## [Task brief]
Would you tally how many lines in the records include the word "lean"? Reply with the number only.

## [Exercise materials]
import Mathlib

/-!
# V4U piece T — definitions of record for the TWISTED ROOT CHART at the `μ₂`-vertex of `Bl_{I₆} 𝔸ⁿ` (J₄)

(crux stmt-ResolutionOfSingularities-15640 `WildQuotients.WildQuotientResolution`, line `Sketch`,
sector `|G| = p`; programme V4U of `L/w45c/CHAIN.md` v6 §4 row stub-1 (T1) and
`L/w45c/V4U-DESIGN.md` §3/§6 (planner res-L1-w45c-plan-1; identities kernel-checked in cleared form
in `L/w45c/W45cPlanSignaturesV6.lean` V6.1). [OURS · L1 W4.5c] — NOT a statement of any manuscript;
replaces the role of no printed item. Owner res-L1-w45c-stub-1 (CHAIN v6 DEF OWNERSHIP:
`twistedChart`, the `q`-vector, the chart invariants).)

Set-up (V4U-DESIGN §1): `k` a field, indices `a b c d : Fin n` (the Jordan block `J₄`:
`σ x_a = x_a`, `σ x_b = x_b + x_a`, `σ x_c = x_c + x_b`, `σ x_d = x_d + x_c`, passengers fixed).
SLOTS OF RECORD for the chart variables: `s ↔ X b`, `A ↔ X a`, `ξ ↔ X c`, `η ↔ X d`
(passengers `X i ↔ X i`). The twisted chart (needs `2, 3 ∈ kˣ`, i.e. `char k ≥ 5`) is the
`k`-algebra endomorphism `ψ_T = twistedChart k n a b c d` of `k[x₁,…,xₙ]` with
* `ψ_T(x_a) = s³A`,
* `ψ_T(x_b) = s²(1 + Aξ)`,
* `ψ_T(x_c) = s·P`, `P = twistedP = ξ + s + (A/2)(ξ² − sξ − η)`,
* `ψ_T(x_d) = ξ²/2 + sξ/2 − η/6 + s²/3 + (A/6)(ξ³ − 3sξ² − 3ξη + 2s²ξ)`,
* `ψ_T(x_i) = x_i` otherwise.
On this chart `σ` becomes the POLYNOMIAL translation `Σ_T : ξ ↦ ξ + s` (T-i), the deck involution is
`ι : (s, A, ξ) ↦ (−s, −A, −ξ)` (T-ii), the invariants `H' = hPrime`, `T' = tPrime`, the slice
`M = mSlice` (`σM = M + H'`) and `Δ₇ = delta7` map to `s⁴Q`, `s⁶Q`, `ξs³Q`, `s¹²Q³η` with the
invariant unit `Q = twistedQ = 1 − 3sA + A²η` (T-iii), and the eight generators of
`I₆ = (x_a², x_a x_b², x_a x_b x_c, x_a x_c³, x_b³, x_b² x_c², x_b x_c⁴, x_c⁶)` map to `s⁶ · q_j` with
the even cofactor vector `q = twistedCofactor` (T-iv). The identities themselves are proved in
`…JordanFourTwistedChart.lean`; this file only fixes the objects and their evaluation on variables.
-/

-- single-problem summit: the doubled namespace component `ResolutionOfSingularities` is forced
set_option linter.dupNamespace false

noncomputable section

open MvPolynomial

namespace Summit.ResolutionOfSingularities.ResolutionOfSingularities.Theorems.WildQuotientResolution.JordanFour

section Defs

variable (k : Type) [Field k] (n : ℕ) (a b c d : Fin n)

/-- `P = ξ + s + (A/2)(ξ² − sξ − η)` (slots `s = X b`, `A = X a`, `ξ = X c`, `η = X d`), so that
`ψ_T(x_c) = s·P`. [OURS · L1 W4.5c] -/
def twistedP : MvPolynomial (Fin n) k :=
  X c + X b + C (2⁻¹ : k) * X a * (X c ^ 2 - X b * X c - X d)

/-- The images of the variables under the twisted chart `ψ_T` (V4U-DESIGN §3, formulas of record).
[OURS · L1 W4.5c] -/
def twistedChartFun : Fin n → MvPolynomial (Fin n) k := fun i =>
  if i = a then X b ^ 3 * X a
  else if i = b then X b ^ 2 * (1 + X a * X c)
  else if i = c then X b * twistedP k n a b c d
  else if i = d then
    C (2⁻¹ : k) * X c ^ 2 + C (2⁻¹ : k) * (X b * X c) - C (6⁻¹ : k) * X d + C (3⁻¹ : k) * X b ^ 2 +
      C (6⁻¹ : k) * X a * (X c ^ 3 - 3 * (X b * X c ^ 2) - 3 * (X c * X d) + 2 * (X b ^ 2 * X c))
  else X i

/-- **The twisted root chart `ψ_T : k[x] → k[s, A, ξ, η, passengers]`** at the `μ₂`-vertex of
`Bl_{I₆} 𝔸ⁿ` (as an endomorphism of `k[x₁,…,xₙ]`, slots `s = X b`, `A = X a`, `ξ = X c`, `η = X d`).
[OURS · L1 W4.5c] -/
def twistedChart : MvPolynomial (Fin n) k →ₐ[k] MvPolynomial (Fin n) k :=
  aeval (twistedChartFun k n a b c d)

/-- The invariant unit `Q = 1 − 3sA + A²η` (image of `θ = H'³/T'²`; even, `Σ_T`-invariant).
[OURS · L1 W4.5c] -/
def twistedQ : MvPolynomial (Fin n) k := 1 - 3 * (X b * X a) + X a ^ 2 * X d

/-- The `q`-VECTOR OF RECORD: `ψ_T(g_j) = s⁶ · q_j` for the eight generators
`g = (x_a², x_a x_b², x_a x_b x_c, x_a x_c³, x_b³, x_b² x_c², x_b x_c⁴, x_c⁶)` of `I₆`:
`q = (A², sA(1+Aξ)², A(1+Aξ)P, AP³, (1+Aξ)³, (1+Aξ)²P², (1+Aξ)P⁴, P⁶)`. [OURS · L1 W4.5c] -/
def twistedCofactor : Fin 8 → MvPolynomial (Fin n) k :=
  ![X a ^ 2, X b * X a * (1 + X a * X c) ^ 2, X a * (1 + X a * X c) * twistedP k n a b c d,
    X a * twistedP k n a b c d ^ 3, (1 + X a * X c) ^ 3, (1 + X a * X c) ^ 2 * twistedP k n a b c d ^ 2,
    (1 + X a * X c) * twistedP k n a b c d ^ 4, twistedP k n a b c d ^ 6]

/-- `H' = x_b² − x_a x_b − 2 x_a x_c` (`σ`-invariant, weight `≥ 4`). [OURS · L1 W4.5c] -/
def hPrime : MvPolynomial (Fin n) k := X b ^ 2 - X a * X b - 2 * (X a * X c)

/-- `T' = x_b³ − 3 x_a x_b x_c + 3 x_a² x_d − x_a² x_b` (`σ`-invariant, lies in `I₆`). [OURS · L1 W4.5c] -/
def tPrime : MvPolynomial (Fin n) k :=
  X b ^ 3 - 3 * (X a * X b * X c) + 3 * (X a ^ 2 * X d) - X a ^ 2 * X b

/-- The slice `M = x_b x_c − x_b² + x_a x_b − 3 x_a x_d` (`σ M = M + H'`). [OURS · L1 W4.5c] -/
def mSlice : MvPolynomial (Fin n) k := X b * X c - X b ^ 2 + X a * X b - 3 * (X a * X d)

/-- The `34`-term integer polynomial `Δ₇(a, b, c, d) = (T'H'³ − T'³ + 3aT'²H')/a²` on four elements of
any commutative ring (generic form, so that it instantiates cheaply; cf. `delta7`). [OURS · L1 W4.5c] -/
def delta7Poly {R : Type*} [CommRing R] (xa xb xc xd : R) : R :=
  -2 * xa ^ 4 * xb ^ 3 - 6 * xa ^ 4 * xb ^ 2 * xc + 9 * xa ^ 4 * xb ^ 2 * xd +
    36 * xa ^ 4 * xb * xc * xd - 54 * xa ^ 4 * xc * xd ^ 2 - 27 * xa ^ 4 * xd ^ 3 +
    4 * xa ^ 3 * xb ^ 4 - 3 * xa ^ 3 * xb ^ 3 * xc - 21 * xa ^ 3 * xb ^ 3 * xd -
    24 * xa ^ 3 * xb ^ 2 * xc ^ 2 - 18 * xa ^ 3 * xb ^ 2 * xc * xd + 27 * xa ^ 3 * xb ^ 2 * xd ^ 2 +
    8 * xa ^ 3 * xb * xc ^ 3 + 72 * xa ^ 3 * xb * xc ^ 2 * xd + 81 * xa ^ 3 * xb * xc * xd ^ 2 -
    24 * xa ^ 3 * xc ^ 3 * xd + 21 * xa ^ 2 * xb ^ 4 * xc + 9 * xa ^ 2 * xb ^ 4 * xd +
    6 * xa ^ 2 * xb ^ 3 * xc ^ 2 - 54 * xa ^ 2 * xb ^ 3 * xc * xd - 27 * xa ^ 2 * xb ^ 3 * xd ^ 2 -
    18 * xa ^ 2 * xb ^ 2 * xc ^ 3 - 45 * xa ^ 2 * xb ^ 2 * xc ^ 2 * xd + 24 * xa ^ 2 * xb * xc ^ 4 -
    4 * xa * xb ^ 6 - 9 * xa * xb ^ 5 * xc + 9 * xa * xb ^ 5 * xd + 15 * xa * xb ^ 4 * xc ^ 2 +
    36 * xa * xb ^ 4 * xc * xd - 17 * xa * xb ^ 3 * xc ^ 3 + 2 * xb ^ 7 - 3 * xb ^ 6 * xc -
    6 * xb ^ 6 * xd + 3 * xb ^ 5 * xc ^ 2

/-- `Δ₇ = (T'H'³ − T'³ + 3 x_a T'² H') / x_a²` — the `34`-term invariant of degree `7`, every
monomial of `(3,2,1)`-weight `≥ 12` (so `Δ₇ ∈ I₆²`); `η = Δ₇/H'³` on the chart. [OURS · L1 W4.5c] -/
def delta7 : MvPolynomial (Fin n) k := delta7Poly (X a) (X b) (X c) (X d)

end Defs

section Simp

variable (k : Type) [Field k] (n : ℕ) (a b c d : Fin n)

/-- `ψ_T(x_a) = s³A`. [folklore] -/
theorem twistedChart_X_a : twistedChart k n a b c d (X a) = X b ^ 3 * X a := by
  simp [twistedChart, twistedChartFun]

/-- `ψ_T(x_b) = s²(1 + Aξ)` (`a ≠ b`). [folklore] -/
theorem twistedChart_X_b (hab : a ≠ b) :
    twistedChart k n a b c d (X b) = X b ^ 2 * (1 + X a * X c) := by
  simp [twistedChart, twistedChartFun, hab.symm]

/-- `ψ_T(x_c) = s·P` (`a ≠ c`, `b ≠ c`). [folklore] -/
theorem twistedChart_X_c (hac : a ≠ c) (hbc : b ≠ c) :
    twistedChart k n a b c d (X c) = X b * twistedP k n a b c d := by
  simp [twistedChart, twistedChartFun, hac.symm, hbc.symm]

/-- `ψ_T(x_d) = ξ²/2 + sξ/2 − η/6 + s²/3 + (A/6)(ξ³ − 3sξ² − 3ξη + 2s²ξ)` (`d ≠ a, b, c`). [folklore] -/
theorem twistedChart_X_d (had : a ≠ d) (hbd : b ≠ d) (hcd : c ≠ d) :
    twistedChart k n a b c d (X d) =
      C (2⁻¹ : k) * X c ^ 2 + C (2⁻¹ : k) * (X b * X c) - C (6⁻¹ : k) * X d + C (3⁻¹ : k) * X b ^ 2 +
        C (6⁻¹ : k) * X a * (X c ^ 3 - 3 * (X b * X c ^ 2) - 3 * (X c * X d) + 2 * (X b ^ 2 * X c)) := by
  simp [twistedChart, twistedChartFun, had.symm, hbd.symm, hcd.symm]

/-- `ψ_T(x_i) = x_i` for a passenger `i ∉ {a, b, c, d}`. [folklore] -/
theorem twistedChart_X_of_ne (i : Fin n) (hia : i ≠ a) (hib : i ≠ b) (hic : i ≠ c) (hid : i ≠ d) :
    twistedChart k n a b c d (X i) = X i := by
  simp [twistedChart, twistedChartFun, hia, hib, hic, hid]

/-- `ψ_T` fixes constants. [folklore] -/
theorem twistedChart_C (r : k) : twistedChart k n a b c d (C r) = C r := by
  simp [twistedChart]

/-- The defining relation of `Δ₇`: `x_a² · Δ₇ = T'H'³ − T'³ + 3 x_a T'² H'` (kernel-checked
integer identity). [OURS · L1 W4.5c] -/
theorem X_a_sq_mul_delta7 :
    X a ^ 2 * delta7 k n a b c d =
      tPrime k n a b c d * hPrime k n a b c ^ 3 - tPrime k n a b c d ^ 3 +
        3 * X a * tPrime k n a b c d ^ 2 * hPrime k n a b c := by
  simp only [delta7, delta7Poly, tPrime, hPrime]
  ring

/-- The syzygy `x_b H' − T' = x_a M`. [OURS · L1 W4.5c] -/
theorem X_b_mul_hPrime_sub_tPrime :
    X b * hPrime k n a b c - tPrime k n a b c d = X a * mSlice k n a b c d := by
  simp only [hPrime, tPrime, mSlice]
  ring

end Simp

end Summit.ResolutionOfSingularities.ResolutionOfSingularities.Theorems.WildQuotientResolution.JordanFour

end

## [Exercise answer]
2